When Dick Cheney, a Wyoming congressman who had never served in the military and who had failed during his political career to gain much respect from those who wore the uniform he had worked so hard to avoid putting on during the Vietnam War, was selected in 1989 by former President George Herbert Walker Bush to serve as Secretary of Defense, he had a credibility problem. Lacking in the experience and the connections required to effectively take charge of the Pentagon in turbulent times, he turned to a House colleague, Pennsylvania Democrat John Murtha, a decorated combat veteran whose hawkish stances on military matters had made him a favorite of the armed services. "I'm going to need a lot of help," Cheney told Murtha. "I don't know a blankety-blank thing about defense."
Murtha, a retired Marine colonel who earned a chest full of medals during the Vietnam fight and who has often broken with fellow Democrats to back U.S. military interventions abroad — most notably in Latin America, where Murtha often supported former President Ronald Reagan's controversial policies regarding El Salvador and Nicaragua in the 1980s — gave that assistance.
During both the first and second Bush administrations he emerged as a key ally — often, the most important Democratic ally — of the Republican presidents. Cheney frequently acknowledged their long working relationship, describing Murtha in public statements as a Democrat he could "work with."
In the 2004 vice presidential debate, Cheney noted that, "One of my strongest allies in Congress when I was Secretary of Defense was Jack Murtha, a Democrat who is chairman of the Defense Appropriations Subcommittee." The vice president was particularly complimentary over the years of the Pennsylvania representatives decision to provide high-profile backing of the administration's 2002 request for authorization to use force against Iraq.
But the cross-party relationship has soured as Murtha, whose concern has always been first and foremost for the men and women who serve in the military, has reached the conclusion that the Iraq intervention has steered U.S. troops into a quagmire from which they must be extracted. Typically blunt, Murtha said this week: "The U.S. cannot accomplish anything further in Iraq militarily.
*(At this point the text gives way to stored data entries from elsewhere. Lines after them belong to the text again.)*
/-! ## Two general polynomial lemmas -/

/-- **Top-order divided differences annihilate low-degree polynomials**: for nodes `v i` (`i ∈ s`, injective) and `deg f ≤ #s − 2`,
`Σ_{i ∈ s} f(v i)/∏_{j ≠ i}(v i − v j) = 0` (the `X^{#s−1}`-coefficient of the Lagrange interpolant of `f`, which is `f` itself). -/
theorem sum_eval_mul_inv_prod_sub_eq_zero {F : Type*} [Field F] {ι : Type*} [DecidableEq ι]
    (s : Finset ι) (v : ι → F) (hvs : Set.InjOn v s) (f : F[X]) (hf : f.natDegree + 2 ≤ #s) :
    ∑ i ∈ s, f.eval (v i) * (∏ j ∈ s.erase i, (v i - v j))⁻¹ = 0 := by
  have hdeg : f.degree < #s := by
    refine lt_of_le_of_lt degree_le_natDegree ?_
    exact_mod_cast (by omega : f.natDegree < #s)
  have key := Lagrange.eq_interpolate (s := s) (v := v) hvs hdeg
  have hc : f.coeff (#s - 1) = 0 := coeff_eq_zero_of_natDegree_lt (by omega)
  rw [key, Lagrange.interpolate_apply, finsetSum_coeff] at hc
  simp only [coeff_C_mul] at hc
  have hb : ∀ i ∈ s, (Lagrange.basis s v i).coeff (#s - 1) = (∏ j ∈ s.erase i, (v i - v j))⁻¹ := by
    intro i hi
    rw [← Lagrange.natDegree_basis hvs hi, coeff_natDegree, Lagrange.leadingCoeff_basis hvs hi]
  rw [Finset.sum_congr rfl (fun i hi => by rw [hb i hi])] at hc
  exact hc

/-- **Fourth-root transfer**: `(X − 1)^k ∣ X·p(X⁴) − q(X⁴) ⟹ (X − 1)^k ∣ X·p⁴ − q⁴` (over `ℚ`): `P − Q ∣ P⁴ − Q⁴ = r(X⁴)` for `r = Xp⁴ − q⁴`,
and since `X⁴ − 1 = (X − 1)(X³ + X² + X + 1)` with the second factor `= 4 ≠ 0` at `1`, the root `1` has the same multiplicity in `r(X⁴)` as in `r`. -/
theorem fourthRoot_transfer {p q : ℚ[X]} {k : ℕ}
    (h : (X - C 1) ^ k ∣ X * p.comp (X ^ 4) - q.comp (X ^ 4)) :
    (X - C 1) ^ k ∣ X * p ^ 4 - q ^ 4 := by
  set r : ℚ[X] := X * p ^ 4 - q ^ 4 with hr
  by_cases hr0 : r = 0
  · rw [hr0]; exact dvd_zero _
  have hcomp : r.comp (X ^ 4) = (X * p.comp (X ^ 4)) ^ 4 - (q.comp (X ^ 4)) ^ 4 := by
    rw [hr, sub_comp, mul_comp, X_comp, pow_comp, pow_comp]; ring
  have hdvd1 : (X - C 1) ^ k ∣ r.comp (X ^ 4) := by
    rw [hcomp]
    exact h.trans (sub_dvd_pow_sub_pow _ _ 4)
  obtain ⟨r₁, hr₁, hndvd⟩ := exists_eq_pow_rootMultiplicity_mul_and_not_dvd r hr0 1
  set j := rootMultiplicity 1 r with hj
  have hfac : (X : ℚ[X]) ^ 4 - C 1 = (X - C 1) * (X ^ 3 + X ^ 2 + X + 1) := by
    rw [map_one]; ring
  have hcomp2 : r.comp (X ^ 4) = ((X ^ 3 + X ^ 2 + X + 1) ^ j * r₁.comp (X ^ 4)) * (X - C 1) ^ j := by
    conv_lhs => rw [hr₁]
    rw [mul_comp, pow_comp, sub_comp, X_comp, C_comp, hfac, mul_pow]; ring
  have hcof1 : ((X ^ 3 + X ^ 2 + X + 1) ^ j * r₁.comp (X ^ 4)).eval 1 ≠ 0 := by
    rw [eval_mul, eval_pow, eval_comp]
    norm_num
    intro h1
    exact hndvd (dvd_iff_isRoot.mpr h1)
  have hcof0 : (X ^ 3 + X ^ 2 + X + 1) ^ j * r₁.comp (X ^ 4) ≠ 0 := by
    intro h0; rw [h0, eval_zero] at hcof1; exact hcof1 rfl
  have hmult : rootMultiplicity 1 (r.comp (X ^ 4)) = j := by
    rw [hcomp2, rootMultiplicity_mul_X_sub_C_pow hcof0, rootMultiplicity_eq_zero (by exact hcof1), zero_add]
  have hne : r.comp (X ^ 4) ≠ 0 := by
    rw [hcomp2]; exact mul_ne_zero hcof0 (pow_ne_zero _ (X_sub_C_ne_zero 1))
  have hk : k ≤ j := by
    rw [← hmult]
    exact (le_rootMultiplicity_iff hne).mpr hdvd1
  exact (pow_dvd_pow _ hk).trans (pow_rootMultiplicity_dvd r 1)


/-! ## The node set `S_z = {4i + 1 : i ≤ z} ∪ {4i : i ≤ z}` and its top-order divided differences -/

/-- `#S_z = 2z + 2`. -/
theorem padeNodes_card (z : ℕ) :
    #((range (z + 1)).image (fun i => 4 * i + 1) ∪ (range (z + 1)).image (fun i => 4 * i)) = 2 * z + 2 := by
  rw [card_union_of_disjoint]
  · rw [card_image_of_injective _ (fun a b h => by simpa using h),
      card_image_of_injective _ (fun a b h => by simpa using h), card_range]
    ring
  · rw [Finset.disjoint_left]
    intro e h1 h2
    simp only [mem_image, mem_range] at h1 h2
    obtain ⟨i, -, rfl⟩ := h1
    obtain ⟨j, -, hj⟩ := h2
    omega

/-- The nodes are `≤ 4z + 1`. -/
theorem padeNodes_le (z e : ℕ)
    (he : e ∈ (range (z + 1)).image (fun i => 4 * i + 1) ∪ (range (z + 1)).image (fun i => 4 * i)) :
    e ≤ 4 * z + 1 := by
  simp only [mem_union, mem_image, mem_range] at he
  rcases he with ⟨i, hi, rfl⟩ | ⟨i, hi, rfl⟩ <;> omega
It is time to bring (the troops) home."
Cheney's response to the man he begged to help him understand military affairs during the first Bush administration was to rip into Murtha and other Democrats who had tried to work with the administration. "Some of the most irresponsible comments have, of course, come from politicians who actually voted in favor of authorizing force against Saddam Hussein," the vice president growled in a speech to the conservative Frontiers of Freedom Institute. In another clear reference to Murtha, Cheney said, "The president and I cannot prevent certain politicians from losing their memory, or their backbone -- but we're not going to sit by and let them rewrite history."
Of course, it is not Murtha but Cheney who is rewriting history — or, at least, attempting to obscure it.
As Murtha noted, he's the one who put on a Marine uniform, took his shots in Vietnam and went on to a long career of working with and defending the military, while Cheney is the one who did everything in his power to avoid serving in southeast Asia and has never been seen as a friend of the men and women who actually fight the wars the vice president so shamelessly — and disingenuously — promotes. "I like guys who got five deferments and (have) never been there and send people to war, and then don't like to hear suggestions about what needs to be done," said Murtha, referencing the vice president's long record of draft avoidance in the 1960s.
The clearest evidence that Cheney still does not "get it" when it comes to defense policy is his decision to take on Jack Murtha. The draft dodger who not all that many years ago admitted that he "(didn't) know a blankety-blank thing about defense" will come to regret picking a fight with the Marine he called in to help him understand military matters.